# Exercise instructions:
Your answer should be the lines below from the one with "crossing. [folklore] -/" to the one with "hm₁ m₂ hm₂ heq", both included, given again exactly and with nothing added.

# Data for processing:
/-- **Far along the ray**: beyond some index no ray edge is crossed, and the winding number of `J` about the
ray corners vanishes. [cite: AhlforsCA1979, Ch. 4 §2.1 (index of a point with respect to a closed curve)]
[cite: Mccleary2006, Ch. 9, p. 129 (The Jordan Curve Theorem)] -/
theorem exists_far (h : ω.IsB2a) (σ : Side) :
    ∃ M : ℕ, (∀ m, ω.RayCrossed hr h σ m → m < M) ∧ ω.windRay hr h σ M = 0 := by
  have hM := three_le_Mv hr h
  have hJ := isJordanLoop_pJ (hr := hr) h
  obtain ⟨R, hv, hR⟩ := exists_norm_le (hr := hr) h
  set C : ℝ := 4 * (|(r.1 : ℝ)| + |(r.2 : ℝ)| + 1) with hC
  obtain ⟨M, hMge⟩ := exists_nat_ge ((R + C + 2) / 4)
  have hM4 : R + C + 2 ≤ 4 * (M : ℝ) := by
    have := (div_le_iff₀ (show (0 : ℝ) < 4 by norm_num)).1 hMge; linarith
  refine ⟨M, fun m ⟨j, hj, hej⟩ => ?_, ?_⟩
  · -- the midpoint of a crossed ray mid-edge is on `J`, hence within `R` of the origin
    by_contra hmM
    push Not at hmM
    have hmid : toC (midPt (rayMid r σ m)) ∈ segment ℝ (ω.pJ hr h (2 * j)) (ω.pJ hr h (2 * j + 1)) := by
      rw [ω.pJ_eq_toC h, ω.pJ_eq_toC h, pJpt_two_mul h hj, pJpt_two_mul_add_one h hj, hej, segment_eq_image_lineMap]
      exact ⟨1 / 2, ⟨by norm_num, by norm_num⟩, lineMap_toC_add_sub_half _ _⟩
    have h1 := norm_sub_le_of_mem_segment (c := 0) (ρ := R) (by rw [sub_zero]; exact hv (2 * j) (by omega))
      (by rw [sub_zero]; exact hv (2 * j + 1) (by omega)) hmid
    rw [sub_zero] at h1
    have h2 := norm_toC_midPt_rayMid_ge r σ m
    have h3 : (M : ℝ) ≤ m := by exact_mod_cast hmM
    linarith
  · -- the far corner is off `J` and not inside: outside, winding number `0`
    have hq : toC (cornerPt (rayCorner r σ M)) ∉ range (polygonLoop (ω.pJlist hr h)) :=
      not_mem_range_of_forall h fun k hk => toC_cornerPt_not_mem_edge h _ hk
    rcases IsJordanLoop.mem_inside_or_mem_outside hq with hin | hout
    · exfalso
      have h1 := hJ.norm_lt_of_mem_inside hR hin
      have h2 := norm_toC_cornerPt_rayCorner_ge r σ M
      linarith
    · exact (hJ.mem_outside_iff_wind_eq_zero hq).1 hout

/-! ### The ray count and the parity law -/

variable (ω hr) in
open scoped Classical in
/-- ★ **The ray count** of a walk of class `B2a` at `r` behind the side `σ`: the number of slots of the excursion
polygon (the chord through `r` and the excursion arcs) whose exit mid-edge lies on the ray behind the side `σ` of
`r` — i.e. the number of times the excursion crosses the lattice half-line `rayMid r σ 0, rayMid r σ 1, …` (the
chord's crossing mid-edges are sides of `r`, never on the ray: `rayMid_ne_side`); only the excursion's mid-edges
count, not those of the walk before its first hit of `∂r`. [cite: CourantRobbins1958, Ch. V Appendix §2 (The Jordan Curve Theorem for Polygons: the even–odd rule)] -/
def rayCount (h : ω.IsB2a) (σ : Side) : ℕ :=
  ((Finset.range ω.Mv).filter fun j => ∃ m : ℕ, (ω.jFace h j).side (ω.jOut hr h j) = rayMid r σ m).card

open scoped Classical in
/-- The ray count equals the number of crossed ray edges below any index beyond the last crossing. [folklore] -/
private theorem card_filter_rayCrossed_eq_rayCount (h : ω.IsB2a) (σ : Side) {M : ℕ}
    (hM : ∀ m, ω.RayCrossed hr h σ m → m < M) :
    ((Finset.range M).filter (ω.RayCrossed hr h σ)).card = ω.rayCount hr h σ := by
  unfold rayCount
  refine Finset.card_bij (fun m hm => Classical.choose (Finset.mem_filter.1 hm).2) ?_ ?_ ?_
  · intro m hm
    have hs := Classical.choose_spec (Finset.mem_filter.1 hm).2
    exact Finset.mem_filter.2 ⟨Finset.mem_range.2 hs.1, m, hs.2⟩
  · intro m₁ hm₁ m₂ hm₂ heq
    have hs₁ := Classical.choose_spec (Finset.mem_filter.1 hm₁).2
    have hs₂ := Classical.choose_spec (Finset.mem_filter.1 hm₂).2
    apply rayMid_injective r σ
    rw [← hs₁.2, ← hs₂.2]
    exact congrArg (fun j => (ω.jFace h j).side (ω.jOut hr h j)) heq
  · intro j hj
    obtain ⟨hjM, m, hm⟩ := Finset.mem_filter.1 hj
    have hc : ω.RayCrossed hr h σ m := ⟨j, Finset.mem_range.1 hjM, hm⟩
    have hmem : m ∈ (Finset.range M).filter (ω.RayCrossed hr h σ) :=
      Finset.mem_filter.2 ⟨Finset.mem_range.2 (hM m hc), hc⟩
    refine ⟨m, hmem, ?_⟩
    have hs := Classical.choose_spec (Finset.mem_filter.1 hmem).2
    exact jOut_side_inj h hs.1 (Finset.mem_range.1 hjM) (hs.2.trans hm.symm)

/-- The base point transport: the winding number of `J` about the midpoint of a free side `σ` of `r` equals the
one about the start of the ray behind `σ`. [cite: Glazman2015WeightedSAW, Lemma 3.1 (proof, pp. 6–7: the classes of walks through a rhombus)]
[cite: AhlforsCA1979, Ch. 4 §2.1 (index of a point with respect to a closed curve)] -/
theorem wind_midPt_side_eq_windRay_zero (h : ω.IsB2a) {σ : Side} (hσ1 : σ ≠ ω.z1 hr h) (hσ2 : σ ≠ ω.1) :
    wind (fun t ↦ polygonLoop (ω.pJlist hr h) t - toC (midPt (r.side σ))) = ω.windRay hr h σ 0 :=
  wind_eq_of_segment_disjoint h fun _ hz _ hk hzk => halfSide_disjoint_edges h hσ1 hσ2 hk hzk hz

/-- ★★ **THE WINDING PARITY LAW (mod-2 form).** For a walk of class `B2a` at `r` and a side `σ` of `r` other than
the exit and return sides, the winding number of the excursion polygon `J` about the midpoint of `r.side σ` is
congruent mod `2` to the ray count: the number of crossings of the excursion with the lattice half-line behind
the side `σ` (even–odd rule for the simple closed lattice polygon `J`, by transport of the base point along the
ray: no jump across an uncrossed unit edge, a jump `±1` across a crossed one, winding number `0` far away).
[cite: GlazmanManolescu2019, Lemma 2.1 (statement, "in the form given in [Gl]")]
[cite: Glazman2015WeightedSAW, Lemma 3.1 (proof, pp. 6–7: the classes of walks through a rhombus)]
[cite: Mccleary2006, Ch. 9, p. 129 (The Jordan Curve Theorem)]
[cite: CourantRobbins1958, Ch. V Appendix §2 (The Jordan Curve Theorem for Polygons: the even–odd rule)] -/
theorem wind_midPt_side_eq_rayCount_mod_two (h : ω.IsB2a) {σ : Side} (hσ1 : σ ≠ ω.z1 hr h) (hσ2 : σ ≠ ω.1) :
    ((wind (fun t ↦ polygonLoop (ω.pJlist hr h) t - toC (midPt (r.side σ))) : ℤ) : ZMod 2) =
      (ω.rayCount hr h σ : ZMod 2) := by
  classical
  obtain ⟨M, hM, h0⟩ := exists_far (hr := hr) h σ
  rw [wind_midPt_side_eq_windRay_zero h hσ1 hσ2, windRay_zero_mod_two h σ M, h0,
    card_filter_rayCrossed_eq_rayCount h σ hM]
  simp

# Task response:
/-- The ray count equals the number of crossed ray edges below any index beyond the last crossing. [folklore] -/
private theorem card_filter_rayCrossed_eq_rayCount (h : ω.IsB2a) (σ : Side) {M : ℕ}
    (hM : ∀ m, ω.RayCrossed hr h σ m → m < M) :
    ((Finset.range M).filter (ω.RayCrossed hr h σ)).card = ω.rayCount hr h σ := by
  unfold rayCount
  refine Finset.card_bij (fun m hm => Classical.choose (Finset.mem_filter.1 hm).2) ?_ ?_ ?_
  · intro m hm
    have hs := Classical.choose_spec (Finset.mem_filter.1 hm).2
    exact Finset.mem_filter.2 ⟨Finset.mem_range.2 hs.1, m, hs.2⟩
  · intro m₁ hm₁ m₂ hm₂ heq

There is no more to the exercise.